Method and system for providing variable ramp-down control for an electric heater
Abstract
A method of controlling a temperature of a heater including a plurality of resistive heating elements that define a plurality of zones includes applying power to at least one resistive heating element of the plurality of resistive heating elements at a variable ramp rate to decrease the temperature of the heater to a temperature setpoint where the variable ramp rate is set to a desired ramp rate. The method further includes monitoring the temperature of the heater to detect at least one runaway condition and based on the detection of more than one of the at least one runaway condition, assigning a weighted value to a reduction amount associated with each of the at least one runaway condition. The method further includes adjusting the variable ramp rate from the desired ramp rate to a permitted ramp rate by the reduction amount.
Claims
exact text as granted — not AI-modifiedWhat is claimed is:
1 . A method of controlling a temperature of a heater including a plurality of resistive heating elements that define a plurality of zones, the method comprising:
applying power to at least one resistive heating element of the plurality of resistive heating elements at a variable ramp rate to decrease the temperature of the heater to a temperature setpoint, wherein the variable ramp rate is set to a desired ramp rate; monitoring the temperature of the heater to detect at least one runaway condition; in response to detecting more than one of the at least one runaway condition, assigning a weighted value to a reduction amount associated with each of the at least one runaway condition; and adjusting the variable ramp rate from the desired ramp rate to a permitted ramp rate by the reduction amount.
2 . The method of claim 1 , wherein the weighted value is associated with a stage of the heater in a cool down state.
3 . The method of claim 1 , wherein the at least one runaway condition includes at least a zone-to-zone deviation, a zone floating condition, or a combination thereof.
4 . The method of claim 1 , wherein the at least one runaway condition further includes a ramp setpoint deviation, wherein the method further includes:
determining whether the temperature of the heater deviates from a temperature ramping setpoint by a setpoint deviation threshold, wherein the temperature ramping setpoint is a temperature that the heater is being controlled to based on the variable ramp rate as the temperature of the heater reduces to a desired temperature setpoint.
5 . The method of claim 4 , wherein a first reduction amount associated with a ramp setpoint deviation is assigned a higher weight than a second reduction amount associated with a zone-to-zone drift.

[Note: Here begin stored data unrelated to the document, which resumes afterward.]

/-! ### §1. Every ideal class has a representative prime to a finite set of primes -/

/-- **Every ideal class contains an (integral) ideal prime to any given finite set of primes** (Neukirch
VI §1; Chinese remainder theorem — the tree's `ClassGroup.exists_mul_eq_span_and_forall_not_mem` moves one
prime at a time). [cite: NeukirchANT1999, Ch. VI §1 (every class of `J^𝔪/P^𝔪` contains an integral ideal prime to `𝔪`)] -/
theorem exists_mk0_eq_and_not_dvd {R : Type*} [CommRing R] [IsDedekindDomain R]
    (S : Finset (HeightOneSpectrum R)) (c : ClassGroup R) :
    ∃ (I : Ideal R) (hI : I ≠ ⊥), ClassGroup.mk0 ⟨I, mem_nonZeroDivisors_iff_ne_zero.mpr hI⟩ = c ∧
      ∀ w ∈ S, ¬ w.asIdeal ∣ I := by
  classical
  -- write `c⁻¹ = [J]` and induct on the factorisation of `J`
  obtain ⟨⟨J, hJ⟩, hJc⟩ := ClassGroup.mk0_surjective c⁻¹
  have hJ0 : J ≠ ⊥ := mem_nonZeroDivisors_iff_ne_zero.mp hJ
  have key : ∀ (J : Ideal R) (hJ0 : J ≠ ⊥), ∃ (I : Ideal R) (hI : I ≠ ⊥),
      ClassGroup.mk0 ⟨I, mem_nonZeroDivisors_iff_ne_zero.mpr hI⟩ *
        ClassGroup.mk0 ⟨J, mem_nonZeroDivisors_iff_ne_zero.mpr hJ0⟩ = 1 ∧
      ∀ w ∈ S, ¬ w.asIdeal ∣ I := by
    intro J
    refine UniqueFactorizationMonoid.induction_on_prime J ?_ ?_ ?_
    · intro h; exact absurd rfl h
    · intro u hu _
      refine ⟨⊤, top_ne_bot, ?_, fun w _ hw => w.isPrime.ne_top (le_top.antisymm' (Ideal.le_of_dvd hw) ▸ rfl)⟩
      have hu' : u = ⊤ := Ideal.isUnit_iff.mp hu
      subst hu'
      have h1 : (⟨(⊤ : Ideal R), mem_nonZeroDivisors_iff_ne_zero.mpr top_ne_bot⟩ : (Ideal R)⁰) = 1 :=
        Subtype.ext Ideal.one_eq_top.symm
      rw [h1, map_one, mul_one]
    · intro a v ha hv ih hva
      have hv0 : v ≠ ⊥ := hv.ne_zero
      obtain ⟨I', hI', hI'1, hI'S⟩ := ih ha
      let v₀ : HeightOneSpectrum R := ⟨v, Ideal.isPrime_of_prime hv, hv0⟩
      obtain ⟨b, 𝔟, hb0, hvb, h𝔟S⟩ := ClassGroup.exists_mul_eq_span_and_forall_not_mem v₀ S
      have h𝔟0 : 𝔟 ≠ ⊥ := by
        rintro rfl
        rw [Ideal.mul_bot, eq_comm, Ideal.span_singleton_eq_bot] at hvb
        exact hb0 hvb
      refine ⟨I' * 𝔟, mul_ne_zero hI' h𝔟0, ?_, ?_⟩
      · -- `[I'𝔟][v a] = ([I'][a]) ([𝔟][v]) = 1`
        have hmulI : (⟨I' * 𝔟, mem_nonZeroDivisors_iff_ne_zero.mpr (mul_ne_zero hI' h𝔟0)⟩ : (Ideal R)⁰) =
            ⟨I', mem_nonZeroDivisors_iff_ne_zero.mpr hI'⟩ * ⟨𝔟, mem_nonZeroDivisors_iff_ne_zero.mpr h𝔟0⟩ :=
          rfl
        have hmulJ : (⟨v * a, mem_nonZeroDivisors_iff_ne_zero.mpr hva⟩ : (Ideal R)⁰) =
            ⟨v, mem_nonZeroDivisors_iff_ne_zero.mpr hv0⟩ * ⟨a, mem_nonZeroDivisors_iff_ne_zero.mpr ha⟩ :=
          rfl
        have hvb1 : ClassGroup.mk0 ⟨𝔟, mem_nonZeroDivisors_iff_ne_zero.mpr h𝔟0⟩ *
            ClassGroup.mk0 ⟨v, mem_nonZeroDivisors_iff_ne_zero.mpr hv0⟩ = 1 := by
          rw [← map_mul]
          have : (⟨𝔟, mem_nonZeroDivisors_iff_ne_zero.mpr h𝔟0⟩ * ⟨v, mem_nonZeroDivisors_iff_ne_zero.mpr hv0⟩ :
              (Ideal R)⁰) = ⟨Ideal.span {b}, mem_nonZeroDivisors_iff_ne_zero.mpr
                (by rw [Ne, Ideal.zero_eq_bot, Ideal.span_singleton_eq_bot]; exact hb0)⟩ := by
            apply Subtype.ext
            change 𝔟 * v = Ideal.span {b}
            rw [mul_comm]; exact hvb
          rw [this, ClassGroup.mk0_eq_one_iff]
          exact ⟨⟨b, rfl⟩⟩
        rw [hmulI, hmulJ, map_mul, map_mul,
          mul_comm (ClassGroup.mk0 ⟨v, mem_nonZeroDivisors_iff_ne_zero.mpr hv0⟩), mul_mul_mul_comm,
          hI'1, hvb1, one_mul]
      · intro w hw hdvd
        rcases w.isPrime.mul_le.mp (Ideal.le_of_dvd hdvd) with h | h
        · exact hI'S w hw (Ideal.dvd_iff_le.mpr h)
        · exact h𝔟S w hw (Ideal.dvd_iff_le.mpr h)
  obtain ⟨I, hI, hI1, hIS⟩ := key J hJ0
  refine ⟨I, hI, ?_, hIS⟩
  rw [hJc, mul_inv_eq_one] at hI1
  exact hI1

/-! ### §2. `ℚ(ζ_{p^{k+1}})`, `p` odd: conjugation is trivial modulo `λ = ζ − 1` -/

section Cyclotomic

variable (p k : ℕ) [hp : Fact p.Prime] (K : Type) [Field K] [NumberField K]
  [hcyc : IsCyclotomicExtension {p ^ (k + 1)} ℚ K]

include hcyc in
/-- `ℚ(ζ_{p^{k+1}})` is a CM field for `p` odd. [folklore] -/
private theorem isCMField_of_prime_pow (hodd : p ≠ 2) : IsCMField K := by
  refine IsCyclotomicExtension.Rat.isCMField K ⟨p ^ (k + 1), Set.mem_singleton _, ?_⟩
  have hp3 : 3 ≤ p := by
    have := hp.1.two_le
    omega
  calc 2 < 3 := by norm_num
    _ ≤ p := hp3
    _ = p ^ 1 := (pow_one p).symm
    _ ≤ p ^ (k + 1) := Nat.pow_le_pow_right hp.1.pos (by omega)

omit hp in
/-- The complex conjugate of a unit, as an element of `𝓞 K`. [folklore] -/
private theorem coe_unitsComplexConj' [IsCMField K] (η : (𝓞 K)ˣ) :
    ((unitsComplexConj K η : (𝓞 K)ˣ) : 𝓞 K) = ringOfIntegersComplexConj K (η : 𝓞 K) := rfl

include hcyc in
/-- The unit `ζ` of `𝓞 K` attached to the chosen primitive root, and its membership in `torsion K`.
[folklore] -/
private theorem zetaUnit_mem_torsion :
    (((IsCyclotomicExtension.zeta_spec (p ^ (k + 1)) ℚ K).toInteger_isPrimitiveRoot.isUnit
        (NeZero.ne _)).unit) ∈ torsion K := by
  rw [torsion, CommGroup.mem_torsion, isOfFinOrder_iff_pow_eq_one]
  refine ⟨p ^ (k + 1), pow_pos hp.1.pos _, ?_⟩
  ext
  rw [Units.val_pow_eq_pow_val, IsUnit.unit_spec,
    (IsCyclotomicExtension.zeta_spec (p ^ (k + 1)) ℚ K).toInteger_isPrimitiveRoot.pow_eq_one,
    Units.val_one]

6 . The method of claim 4 , wherein based on the heater reaching a selected temperature setpoint greater than a desired temperature setpoint, a higher weight is associated with a second reduction amount associated with a zone-to-zone drift than a first reduction amount associated with a ramp setpoint deviation.
7 . The method of claim 4 , further comprising decreasing the variable ramp rate based on a setpoint deviation amount in response to the ramp setpoint deviation being detected as the at least one runaway condition.
8 . The method of claim 1 , wherein the weighted value is associated with a responsiveness of the heater.
9 . A system for controlling a temperature of a heater including a plurality of resistive heating elements that define a plurality of zones, the system comprising:
one or more processors; and one or more nontransitory computer-readable mediums comprising instructions that are executable by the one or more processors, wherein the instructions comprise:
applying power to at least one resistive heating element of the plurality of resistive heating elements at a variable ramp rate to decrease the temperature of the heater to a temperature setpoint, wherein the variable ramp rate is set to a desired ramp rate;
monitoring the temperature of the heater to detect at least one runaway condition;
in response to detecting more than one of the at least one runaway condition, assigning a weighted value to a reduction amount associated with each of the at least one runaway condition; and
adjusting the variable ramp rate from the desired ramp rate to a permitted ramp rate by the reduction amount.
10 . The system of claim 9 , wherein the weighted value is associated with a stage of the heater in a cool down state.
11 . The system of claim 9 , wherein the at least one runaway condition includes at least a zone-to-zone deviation, a zone floating condition, or a combination thereof.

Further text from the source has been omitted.